Tax Avoidance has always had its share of hucksters and scam artists who appeal to the “greed mechanism” present in some taxpayers, by selling “get out of paying tax legally” kits and seminars.

 If Your Name is On a List of a Tax Shelter Promoter—The IRS is Watching You. In a recent effort to cut down on abusive tax avoidance scheme, the Department of Justice is now requiring promoters of tax shelters to make their list of clients available to the IRS. If called upon, these promoters must give names as well as details of the transactions. For abusive tax schemes, this provision has proven to be an effective means for the IRS catching not only the promoter…but also the clients.

 Do What’s Right…But Get Legal Help If You’re Unsure. If you’ve participated in a tax avoidance strategy and you find yourself questioning if it was legal, don’t wait to find out “the hard way”.  Remember, even if you’ve been involved in an illegal tax avoidance scheme, you can still make restitution for your actions without it ending up in a jail sentence. But there’s no question that you’ll need competent legal help in this situation.

Can the IRS take your Social Security?

Friday, November 18th, 2011

YES.  The IRS can take your Social Security to satisfy a tax debt.

In fact , in July 2000, not only did the new Federal Payment Levy Program allow the IRS to dip into some Social Benefits paid to you, but it can also take money that you’ve received from:

-Federal employee retirement annuities

-Federal payments made to you as a contractor/vendor doing business with the government (including DEfense contracts)

-Federal employee travel advances or reimbursements

-And some federal salaries

Here’s The IRS Damage You Can’t See…Yet

Friday, November 11th, 2011

Are you worried about your IRS problem? Losing sleep? Join the club. I hear that a lot. People will sit up at night and let their IRS problems eat away at them, night after night…causing them to lose sleep.

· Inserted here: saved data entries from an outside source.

/-!
# Exponential sums with a smooth coefficient profile: derivative and tail bounds

Topic `Literature/Analysis/Fourier`.  For a coefficient PROFILE `b : ℝ → ℂ` and a mesh `1/t` we study
the trigonometric polynomial `V_{b,t}(θ) = Σ_{ν=0}^{t} b(ν/t) e^{iνθ}` and its `θ`-derivatives
`V^{(r)}_{b,t}(θ) = Σ_{ν=0}^{t} b(ν/t) (iν)^r e^{iνθ}` (`profSum b t r θ`).  The two estimates of the
file are the ones behind Bauerschmidt's finite-range polynomials `W_t` ("`φ_t` is essentially supported
in `|x| ≲ 1/t` with all derivatives, because `φ̂` is smooth", [Bauerschmidt2013, Lemma 2.3 and (2.10)];
Buchholz 2018, Lemma 5.1) in a purely DISCRETE form that avoids Poisson summation:

* `norm_profSum_le` — the trivial bound `‖V^{(r)}_{b,t}(θ)‖ ≤ t^r Σ_ν ‖b(ν/t)‖`, and
  `norm_profSum_le_of_bound` — `≤ K (t+1) t^r` if `‖b‖ ≤ K`;
* **`exists_norm_profSum_le_tail`** — if `b` is smooth and vanishes off `[0,1]` then for all `r, j`
  there is `C` with `‖V^{(r)}_{b,t}(θ)‖ ≤ C t^{r+1} (t|θ|)^{-j}` for `t ≥ 1`, `0 < |θ| ≤ π`:
  `j` summations by parts (`pow_mul_norm_sum_phase_le` of `MatsubaraSummationByParts.lean`) followed by
  the `j`-fold mean value theorem for the sampled profile (`norm_fwdDiff_iter_le_of_norm_iteratedDeriv_le`
  of `IteratedDifferenceDerivBound.lean`): `‖∇^j [b(·/t)(i·)^r]‖ ≤ t^{r-j} sup‖((iξ)^r b)^{(j)}‖`.
* `hasDerivAt_profSum`, `iteratedDeriv_profSum` — `(d/dθ)^k V^{(r)} = V^{(r+k)}`; `contDiff_profSum`.

Everything is proved; no named facts.  These sums are the building block of the smooth-profile
Chebyshev low-pass polynomials used for the finite-range decomposition with `A`-regularity of all
orders (Buchholz, J. Funct. Anal. 275 (2018), Thm 2.4; see
`Literature/MathematicalPhysics/StatisticalMechanics/TorusFiniteRangeDecomposition.lean`).

## References
* R. Bauerschmidt, *A simple method for finite range decomposition of quadratic forms and Gaussian
  fields*, Probab. Theory Relat. Fields 157 (2013), Lemma 2.3 [Bauerschmidt2013].
* S. Buchholz, *Finite range decomposition for Gaussian measures with improved regularity*,
  J. Funct. Anal. 275 (2018), Lemma 5.1 [Buchholz2016].
-/

noncomputable section

open Finset Complex
open scoped Real

namespace Literature.Analysis.Fourier

/-! ## The profile sums -/

/-- The weighted exponential sum `V^{(r)}_{b,t}(θ) = Σ_{ν=0}^{t} b(ν/t) (iν)^r e^{iνθ}` — the `r`-th
`θ`-derivative of the trigonometric polynomial `Σ_{ν=0}^t b(ν/t) e^{iνθ}` whose coefficients SAMPLE the
profile `b` at mesh `1/t` (Bauerschmidt's `W_t` has coefficients `φ̂(ν/t)`). [cite: Bauerschmidt2013, Lemma 2.3] -/
def profSum (b : ℝ → ℂ) (t r : ℕ) (θ : ℝ) : ℂ :=
  ∑ ν ∈ Icc (0 : ℤ) t, b ((ν : ℝ) / t) * (I * (ν : ℂ)) ^ r * cexp (I * (ν : ℂ) * (θ : ℂ))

 Is Your IRS Problem Worth Sacrificing Your Health…Or Your Life? Stress can be a killer, literally. Stress can lead to heart attack, hypertension, stroke, cancer, diabetes, depression, obesity, eating disorders, substance abuse, ulcers, irritable bowel syndrome, memory loss, autoimmune diseases (e.g. lupus), insomnia, thyroid problems, and even infertility.

 Procrastinating and hoping that your IRS problems will just go away  is causing you a boatload of stress…But chances are that you may not have considered what that stress is doing to your body on a long-term basis.

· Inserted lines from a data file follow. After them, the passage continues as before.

import Summits.CriticalPhenomena.PercolationContinuityZ3.Theorems.PercNearOneGluingNoHeavyLowerTailSunflowerTBernTwo
import HarnessLib

/-!
# `NoHeavyLowerTail` (crux stmt-CriticalPhenomena-4575), abstract sunflower cubic: T-BERN — FLOOR INDUCTION
# (the reduction of `TBern` to floor-free families)

Support file (seat `prim-ineq-prove-1` gen 63; `--supports stmt-CriticalPhenomena-4575`).  No `sorry`, no named facts.
Memo: run/shared/lean/prim/prim-ineq-prove-1/FINDING-CONVEX-prove1-g63.md §2 (step (a)).

The hypotheses of `TBern s b β V` for a family on `n` petals, restated for a family indexed by a FINSET `t`
(`AdmissibleOn`, budgets with exponent `|t| − 1`), and the `CoefDom` certificate it should satisfy (`DomOn`: the family
polynomial is dominated by `(A₀X + a₀)^(|t|−1)(X + V)`).  A FLOOR petal (`u_j = b`, `vv_j = β`, `m_j = b`) contributes the factor
`A₀X + a₀` to the family polynomial and exactly `b`, `β`, `a₀` to the three budgets, so it can be erased:
`admissibleOn_erase_floor`, `domOn_of_erase_floor`.  Hence (**`domOn_of_floorFree`**, strong induction on `|t|`): if every
NONEMPTY FLOOR-FREE admissible family admits the certificate, every nonempty admissible family does; and (**`tbern_of_floorFree`**)
`TBern s b β V` follows.  Singletons are certified directly (`domOn_singleton`), pairs by `…SunflowerTBernTwo`
(`domOn_pair`); so the first open case is a floor-free admissible family of three petals.
-/

noncomputable section

namespace Summit.CriticalPhenomena.PercolationContinuityZ3.Theorems.SunflowerPartition

namespace SafeCalc

namespace LinkedCurrency

open Finset Polynomial

variable {ι : Type*} [DecidableEq ι]

/-- The hypotheses of `TBern s b β V` for a family `(u, vv, m)` on the finset `t` (budgets with exponent `|t| − 1`).
[definition, this work] -/
def AdmissibleOn (s b β V : ℝ) (t : Finset ι) (u vv m : ι → ℝ) : Prop :=
  (∀ j ∈ t, b ≤ u j) ∧ (∀ j ∈ t, u j ≤ 1) ∧ (∀ j ∈ t, β ≤ vv j) ∧ (∀ j ∈ t, vv j ≤ V) ∧ (∀ j ∈ t, b ≤ m j) ∧
    (∀ j ∈ t, m j ≤ u j) ∧ (∀ j ∈ t, m j ≤ vv j) ∧ ∏ j ∈ t, u j ≤ b ^ (t.card - 1) ∧
    ∏ j ∈ t, vv j ≤ β ^ (t.card - 1) * V ∧
    ∏ j ∈ t, ((1 - s) * m j + s * vv j) ≤ ((1 - s) * b + s * β) ^ (t.card - 1) * V

/-- The `CoefDom` certificate of a family on `t`: `∏_{j∈t}(A_jX + g_j) ≤_coef (A₀X + a₀)^(|t|−1)(X + V)`.
[definition, this work] -/
def DomOn (s b β V : ℝ) (t : Finset ι) (u vv m : ι → ℝ) : Prop :=
  CoefDom (prodPoly t (fun j => s + (1 - s) * u j) (fun j => (1 - s) * m j + s * vv j))
    ((C (s + (1 - s) * b) * X + C ((1 - s) * b + s * β)) ^ (t.card - 1) * (C 1 * X + C V))

/-- Petal `j` is a FLOOR: `(u_j, vv_j, m_j) = (b, β, b)`. [definition, this work] -/
def IsFloor (b β : ℝ) (u vv m : ι → ℝ) (j : ι) : Prop := u j = b ∧ vv j = β ∧ m j = b

omit [DecidableEq ι] in
/-- Admissibility restricts to sub-hypotheses pointwise (helper). [this work] -/
theorem AdmissibleOn.bounds {s b β V : ℝ} {t : Finset ι} {u vv m : ι → ℝ} (h : AdmissibleOn s b β V t u vv m) :
    (∀ j ∈ t, b ≤ u j) ∧ (∀ j ∈ t, u j ≤ 1) ∧ (∀ j ∈ t, β ≤ vv j) ∧ (∀ j ∈ t, vv j ≤ V) ∧ (∀ j ∈ t, b ≤ m j) ∧
      (∀ j ∈ t, m j ≤ u j) ∧ (∀ j ∈ t, m j ≤ vv j) :=
  ⟨h.1, h.2.1, h.2.2.1, h.2.2.2.1, h.2.2.2.2.1, h.2.2.2.2.2.1, h.2.2.2.2.2.2.1⟩

/-- **Erasing a floor keeps admissibility** (the floor contributes exactly `b`, `β`, `a₀` to the budgets). [this work] -/
theorem admissibleOn_erase_floor {s b β V : ℝ} (hb : 0 < b) (hbβ : b ≤ β) (hs0 : 0 ≤ s) (hs1 : s ≤ 1)
    {t : Finset ι} {u vv m : ι → ℝ} (h : AdmissibleOn s b β V t u vv m) {j : ι} (hj : j ∈ t)
    (hfl : IsFloor b β u vv m j) (hcard : 2 ≤ t.card) : AdmissibleOn s b β V (t.erase j) u vv m := by
  obtain ⟨hub, hu1, hvβ, hv1, hmb, hmu, hmv, hpu, hpv, hpg⟩ := h
  obtain ⟨huj, hvj, hmj⟩ := hfl
  have hβ : 0 < β := hb.trans_le hbβ
  have hs' : 0 ≤ 1 - s := sub_nonneg.2 hs1
  have ha₀ : 0 < (1 - s) * b + s * β := by
    have : 0 ≤ s * (β - b) := mul_nonneg hs0 (sub_nonneg.2 hbβ)
    nlinarith
  have hce : (t.erase j).card = t.card - 1 := card_erase_of_mem hj
  have hexp : t.card - 1 = ((t.erase j).card - 1) + 1 := by rw [hce]; omega
  have sub : ∀ {p : ι → Prop}, (∀ i ∈ t, p i) → ∀ i ∈ t.erase j, p i := fun hp i hi => hp i (mem_of_mem_erase hi)
  refine ⟨sub hub, sub hu1, sub hvβ, sub hv1, sub hmb, sub hmu, sub hmv, ?_, ?_, ?_⟩
  · rw [← mul_prod_erase t u hj, huj, hexp, pow_succ, mul_comm (b ^ _) b] at hpu
    exact le_of_mul_le_mul_left hpu hb
  · rw [← mul_prod_erase t vv hj, hvj, hexp, pow_succ, mul_comm (β ^ _) β, mul_assoc] at hpv
    exact le_of_mul_le_mul_left hpv hβ
  · rw [← mul_prod_erase t (fun j => (1 - s) * m j + s * vv j) hj, hmj, hvj, hexp, pow_succ,
      mul_comm (((1 - s) * b + s * β) ^ _) ((1 - s) * b + s * β), mul_assoc] at hpg
    exact le_of_mul_le_mul_left hpg ha₀

/-- **Re-inserting a floor keeps the certificate.** [this work] -/
theorem domOn_of_erase_floor {s b β V : ℝ} (hb : 0 < b) (hbβ : b ≤ β) (hs0 : 0 ≤ s) (hs1 : s ≤ 1)
    {t : Finset ι} {u vv m : ι → ℝ} {j : ι} (hj : j ∈ t) (hfl : IsFloor b β u vv m j) (hne : (t.erase j).Nonempty)
    (h : DomOn s b β V (t.erase j) u vv m) : DomOn s b β V t u vv m := by
  obtain ⟨huj, hvj, hmj⟩ := hfl
  have hs' : 0 ≤ 1 - s := sub_nonneg.2 hs1
  have hF₁ : 0 ≤ s + (1 - s) * b := by nlinarith
  have hF₀ : 0 ≤ (1 - s) * b + s * β := by nlinarith [hb.trans_le hbβ]
  unfold DomOn at h ⊢
  rw [← insert_erase hj]
  exact coefDom_prodPoly_insert_floor (notMem_erase j t) hne hF₁ hF₀ (by simp only [huj]) (by simp only [hmj, hvj]) h

omit [DecidableEq ι] in
/-- **A single admissible petal is certified**: `A_j X + g_j ≤_coef X + V`. [this work] -/
theorem domOn_singleton {s b β V : ℝ} (hs0 : 0 ≤ s) (hs1 : s ≤ 1) {u vv m : ι → ℝ} {j : ι}
    (hu1 : u j ≤ 1) (hmv : m j ≤ vv j) (hv1 : vv j ≤ V) : DomOn s b β V {j} u vv m := by
  have hs' : 0 ≤ 1 - s := sub_nonneg.2 hs1
  unfold DomOn
  refine coefDom_prodPoly_singleton ?_ ?_
  · nlinarith [mul_le_mul_of_nonneg_left hu1 hs']
  · nlinarith [mul_le_mul_of_nonneg_left (hmv.trans hv1) hs', mul_le_mul_of_nonneg_left hv1 hs0]

/-- **An admissible pair is certified** (`…SunflowerTBernTwo`). [this work] -/
theorem domOn_pair {s b β V : ℝ} (hb : 0 < b) (hbβ : b ≤ β) (hs0 : 0 ≤ s) (hs1 : s ≤ 1)
    {u vv m : ι → ℝ} {i j : ι} (hij : i ≠ j) (h : AdmissibleOn s b β V {i, j} u vv m) :
    DomOn s b β V {i, j} u vv m := by
  obtain ⟨hub, hu1, hvβ, hv1, hmb, hmu, hmv, hpu, hpv, hpg⟩ := h
  have hi : i ∈ ({i, j} : Finset ι) := mem_insert_self i {j}
  have hj : j ∈ ({i, j} : Finset ι) := mem_insert_of_mem (mem_singleton_self j)
  have hcard : ({i, j} : Finset ι).card - 1 = 1 := by rw [card_pair hij]
  unfold DomOn
  rw [hcard, pow_one] at hpu hpv hpg ⊢
  rw [prod_pair hij] at hpu hpv hpg
  have hnot : i ∉ ({j} : Finset ι) := by rwa [mem_singleton]
  rw [prodPoly_insert hnot, prodPoly_singleton]
  exact coefDom_pair hb hbβ hs0 hs1 (hub i hi) (hu1 i hi) (hub j hj) (hu1 j hj) (hvβ i hi) (hvβ j hj) (hmb i hi)
    (hmu i hi) (hmv i hi) (hmb j hj) (hmu j hj) (hmv j hj) hpu hpv hpg

/-- **FLOOR INDUCTION.**  If every nonempty floor-free admissible family on a finset of `ι` admits the certificate, then every
nonempty admissible family does. [this work] -/
theorem domOn_of_floorFree {s b β V : ℝ} (hb : 0 < b) (hbβ : b ≤ β) (hs0 : 0 ≤ s) (hs1 : s ≤ 1)
    (H : ∀ (t : Finset ι) (u vv m : ι → ℝ), t.Nonempty → AdmissibleOn s b β V t u vv m →
      (∀ j ∈ t, ¬ IsFloor b β u vv m j) → DomOn s b β V t u vv m)
    (t : Finset ι) (u vv m : ι → ℝ) (hne : t.Nonempty) (hadm : AdmissibleOn s b β V t u vv m) :
    DomOn s b β V t u vv m := by
  induction' hn : t.card using Nat.strong_induction_on with n ih generalizing t
  by_cases hfloor : ∃ j ∈ t, IsFloor b β u vv m j
  · obtain ⟨j, hj, hfl⟩ := hfloor
    rcases Nat.lt_or_ge t.card 2 with hlt | hge
    · -- `t = {j}`
      have hc1 : t.card = 1 := by have := hne.card_pos; omega
      obtain ⟨i, hi⟩ := card_eq_one.1 hc1
      have hij : j = i := by rw [hi] at hj; exact mem_singleton.1 hj
      subst hij
      rw [hi]
      obtain ⟨_, hu1, _, hv1, _, _, hmv, _⟩ := hadm
      exact domOn_singleton hs0 hs1 (hu1 j hj) (hmv j hj) (hv1 j hj)
    · have hne' : (t.erase j).Nonempty := by
        rw [← card_pos, card_erase_of_mem hj]; omega
      have hadm' := admissibleOn_erase_floor hb hbβ hs0 hs1 hadm hj hfl hge
      have hlt : (t.erase j).card < n := by rw [card_erase_of_mem hj]; omega
      exact domOn_of_erase_floor hb hbβ hs0 hs1 hj hfl hne' (ih _ hlt (t.erase j) hne' hadm' rfl)
  · push Not at hfloor
    exact H t u vv m hne hadm hfloor

/-- **`TBern` from the floor-free families.**  If, for every `n`, every nonempty floor-free admissible family on a finset of
`Fin n` admits the `CoefDom` certificate, then `TBern s b β V`. [this work] -/
theorem tbern_of_floorFree {s b β V : ℝ} (hb : 0 < b) (hbβ : b ≤ β) (hs0 : 0 ≤ s) (hs1 : s ≤ 1)
    (H : ∀ (n : ℕ) (t : Finset (Fin n)) (u vv m : Fin n → ℝ), t.Nonempty → AdmissibleOn s b β V t u vv m →
      (∀ j ∈ t, ¬ IsFloor b β u vv m j) → DomOn s b β V t u vv m) :
    TBern s b β V := by
  refine tbern_of_coefDom fun n u vv m hn hub hu1 hvβ hv1 hmb hmu hmv hpu hpv hpg => ?_
  have hadm : AdmissibleOn s b β V (univ : Finset (Fin n)) u vv m := by
    refine ⟨fun j _ => hub j, fun j _ => hu1 j, fun j _ => hvβ j, fun j _ => hv1 j, fun j _ => hmb j,
      fun j _ => hmu j, fun j _ => hmv j, ?_, ?_, ?_⟩ <;> rw [card_univ, Fintype.card_fin] <;> assumption
  have hne : (univ : Finset (Fin n)).Nonempty := univ_nonempty_iff.2 ⟨⟨0, hn⟩⟩
  have key := domOn_of_floorFree hb hbβ hs0 hs1 (H n) univ u vv m hne hadm
  unfold DomOn at key
  rw [card_univ, Fintype.card_fin] at key
  exact key

end LinkedCurrency

end SafeCalc

end Summit.CriticalPhenomena.PercolationContinuityZ3.Theorems.SunflowerPartition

 The Effects On Your Marriage. Numerous studies have shown that money problems are the #1 source of arguments in marriage. Money problems caused by credit debt, loss of a job, unforeseen expenses – you name it…all can be stressful on a marriage. But if you toss IRS problem into the mix, you may have a recipe for disaster.

 The IRS has more far-reaching power than any collection agency could. So if money problems cause arguments, IRS problems can cause absolute fallout. Divorce follows as a result, it introduces another whole host of problems emotionally and financially.

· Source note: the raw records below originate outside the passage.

/-- `Cfg` ∕ `Pert` at the δ₂-member ARE the P-pin's at `j.1` (`rfl` ×2). [cite: Balaban1985RegularSpaces, (1.33)–(1.34) p.82 (bookkeeping)] -/
theorem famB8OfRecordSubBP₂C_Cfg_Pert (β : ℝ) (len : B7Prop1Explicit.Site θ.D → ℝ) (j : IdxB8SubC θ) :
    (famB8OfRecordSubBP₂C θ β len j).Cfg = (famB8OfRecordSubBP θ β len j.1).Cfg ∧ (famB8OfRecordSubBP₂C θ β len j).Pert = (famB8OfRecordSubBP θ β len j.1).Pert :=
  ⟨rfl, rfl⟩

/-- Proposition 7's letters `InA` ∕ `C140` ∕ `InAAx` ∕ `avgClose` at the δ₂-member ARE the P-pin's at `j.1` (`rfl` ×4: Proposition 7 does not read (1.36)).
[cite: Balaban1985RegularSpaces, (1.139)–(1.145) p.100 (bookkeeping)] -/
theorem famB8OfRecordSubBP₂C_prop7Letters (β : ℝ) (len : B7Prop1Explicit.Site θ.D → ℝ) (j : IdxB8SubC θ) :
    (famB8OfRecordSubBP₂C θ β len j).InA = (famB8OfRecordSubBP θ β len j.1).InA ∧ (famB8OfRecordSubBP₂C θ β len j).C140 = (famB8OfRecordSubBP θ β len j.1).C140 ∧
      (famB8OfRecordSubBP₂C θ β len j).InAAx = (famB8OfRecordSubBP θ β len j.1).InAAx ∧
        (famB8OfRecordSubBP₂C θ β len j).avgClose = (famB8OfRecordSubBP θ β len j.1).avgClose :=
  ⟨rfl, rfl, rfl, rfl⟩

/-- (1.37) ∕ (1.66) ∕ (1.146) `LandauF` ∕ (1.62) ∕ (1.39) ∕ (1.38) at the δ₂-member ARE the P-pin's at `j.1` (`rfl` ×6). [cite: Balaban1985RegularSpaces, (1.37)–(1.39) p.82, (1.62) p.87, (1.66) p.88, (1.146) p.101 (bookkeeping)] -/
theorem famB8OfRecordSubBP₂C_C137_avgClose166_LandauF_C162_C139_Landau (β : ℝ) (len : B7Prop1Explicit.Site θ.D → ℝ) (j : IdxB8SubC θ) :
    (famB8OfRecordSubBP₂C θ β len j).C137 = (famB8OfRecordSubBP θ β len j.1).C137 ∧ (famB8OfRecordSubBP₂C θ β len j).avgClose166 = (famB8OfRecordSubBP θ β len j.1).avgClose166 ∧
      (famB8OfRecordSubBP₂C θ β len j).LandauF = (famB8OfRecordSubBP θ β len j.1).LandauF ∧ (famB8OfRecordSubBP₂C θ β len j).C162 = (famB8OfRecordSubBP θ β len j.1).C162 ∧
        (famB8OfRecordSubBP₂C θ β len j).C139 = (famB8OfRecordSubBP θ β len j.1).C139 ∧ (famB8OfRecordSubBP₂C θ β len j).Landau = (famB8OfRecordSubBP θ β len j.1).Landau :=
  ⟨rfl, rfl, rfl, rfl, rfl, rfl⟩

/-- (1.36) at the δ₂-member IS `zdGF3P₂`'s letter (`rfl`) — the ONE field that differs from the P-pin. [cite: Balaban1985RegularSpaces, (1.36) p.82; Balaban1985BackgroundPropagators, (3.40) p.397] -/
theorem famB8OfRecordSubBP₂C_C136 (β : ℝ) (len : B7Prop1Explicit.Site θ.D → ℝ) (j : IdxB8SubC θ) :
    (famB8OfRecordSubBP₂C θ β len j).C136 = (zdGF3P₂ θ.𝔸 θ.L β len j.1.1.1).C136 := rfl

/-- Theorem 8's source membership at the δ₂-member IS the H-pin's ∕ the P-pin's at `j.1` (`rfl`). [cite: Balaban1985RegularSpaces, Thm 8 (1.146) p.101 (bookkeeping)] -/
theorem famB8OfRecordSubBP₂C_InR (β : ℝ) (len : B7Prop1Explicit.Site θ.D → ℝ) (j : IdxB8SubC θ) :
    (famB8OfRecordSubBP₂C θ β len j).InR = (famB8OfRecordSubBP θ β len j.1).InR := rfl

/-- **The source membership «f ∈ R(U₀)» at a δ₂-member, unfolded** (`Iff.rfl`). [cite: Balaban1985RegularSpaces, Thm 8 (1.146) p.101, (1.27) p.80, p.86] -/
theorem inR_famB8OfRecordSubBP₂C_iff (β : ℝ) (len : B7Prop1Explicit.Site θ.D → ℝ) (j : IdxB8SubC θ) (U₀ : (famB8OfRecordSubBP₂C θ β len j).Cfg)
    (f : B7Prop1Explicit.Site θ.D → θ.𝔸) :
    (famB8OfRecordSubBP₂C θ β len j).InR U₀ f ↔
      B8Eq138LandauZd.InR138 θ.L j.1.1.1.k j.1.1.1.η (j.1.1.1.Ω 0) (j.1.1.1.Λs j.1.1.1.k) U₀.1 f ∧ (∀ x, IsSelfAdjoint (f x)) ∧ (∀ x, x ∉ j.1.1.1.Ω 0 → f x = 0) ∧
        B8ScaledSupNorm.Bdd θ.L j.1.1.1.k j.1.1.1.η (-(2 : ℝ)) (fun l (x : B7Prop1Explicit.Site θ.D) => x ∈ j.1.1.1.Ω l) f :=
  Iff.rfl

/-- **THE R-EXTENSION LAW `proj140` HOLDS AT THE δ₂-MEMBERS** (`proj140_famB8OfRecordSubBP` BY NAME: it reads (1.140) and (1.62) only, both unchanged).
[cite: Balaban1985RegularSpaces, (1.140) p.100, (1.62) p.87] -/
theorem proj140_famB8OfRecordSubBP₂C (β : ℝ) (len : B7Prop1Explicit.Site θ.D → ℝ) (j : IdxB8SubC θ) (α₂ : ℝ) (U₀ : (famB8OfRecordSubBP₂C θ β len j).Cfg)
    (U₁ : (famB8OfRecordSubBP₂C θ β len j).Pert) (h : (famB8OfRecordSubBP₂C θ β len j).C140 α₂ U₀ U₁) : (famB8OfRecordSubBP₂C θ β len j).C162 1 α₂ U₀ U₁ :=
  proj140_famB8OfRecordSubBP β len j.1 α₂ U₀ U₁ h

You Have One Chance at Life (as far as I know…) Don’t Waste Another Minute Worrying About the IRS. The average life expectancy of an American male is 73 years. If you live this long, and you spend 5 years worrying about the IRS – that means a full 6% of your lifetime was spent in the shadow of an IRS problem.

 That’s too long. Plus, considering the fact that stress and sleep deprivation could actually shorten your lifespan…that 6% number could be greater. If you die at 60 and you spent 5 years worrying about the IRS, that’s over 8% of your lifetime. Don’t you have better things to think about? Of course you do. Although you may have forgotten them in a sea of worry…at one time you had dreams & goals – things you wanted to do in this life before you die.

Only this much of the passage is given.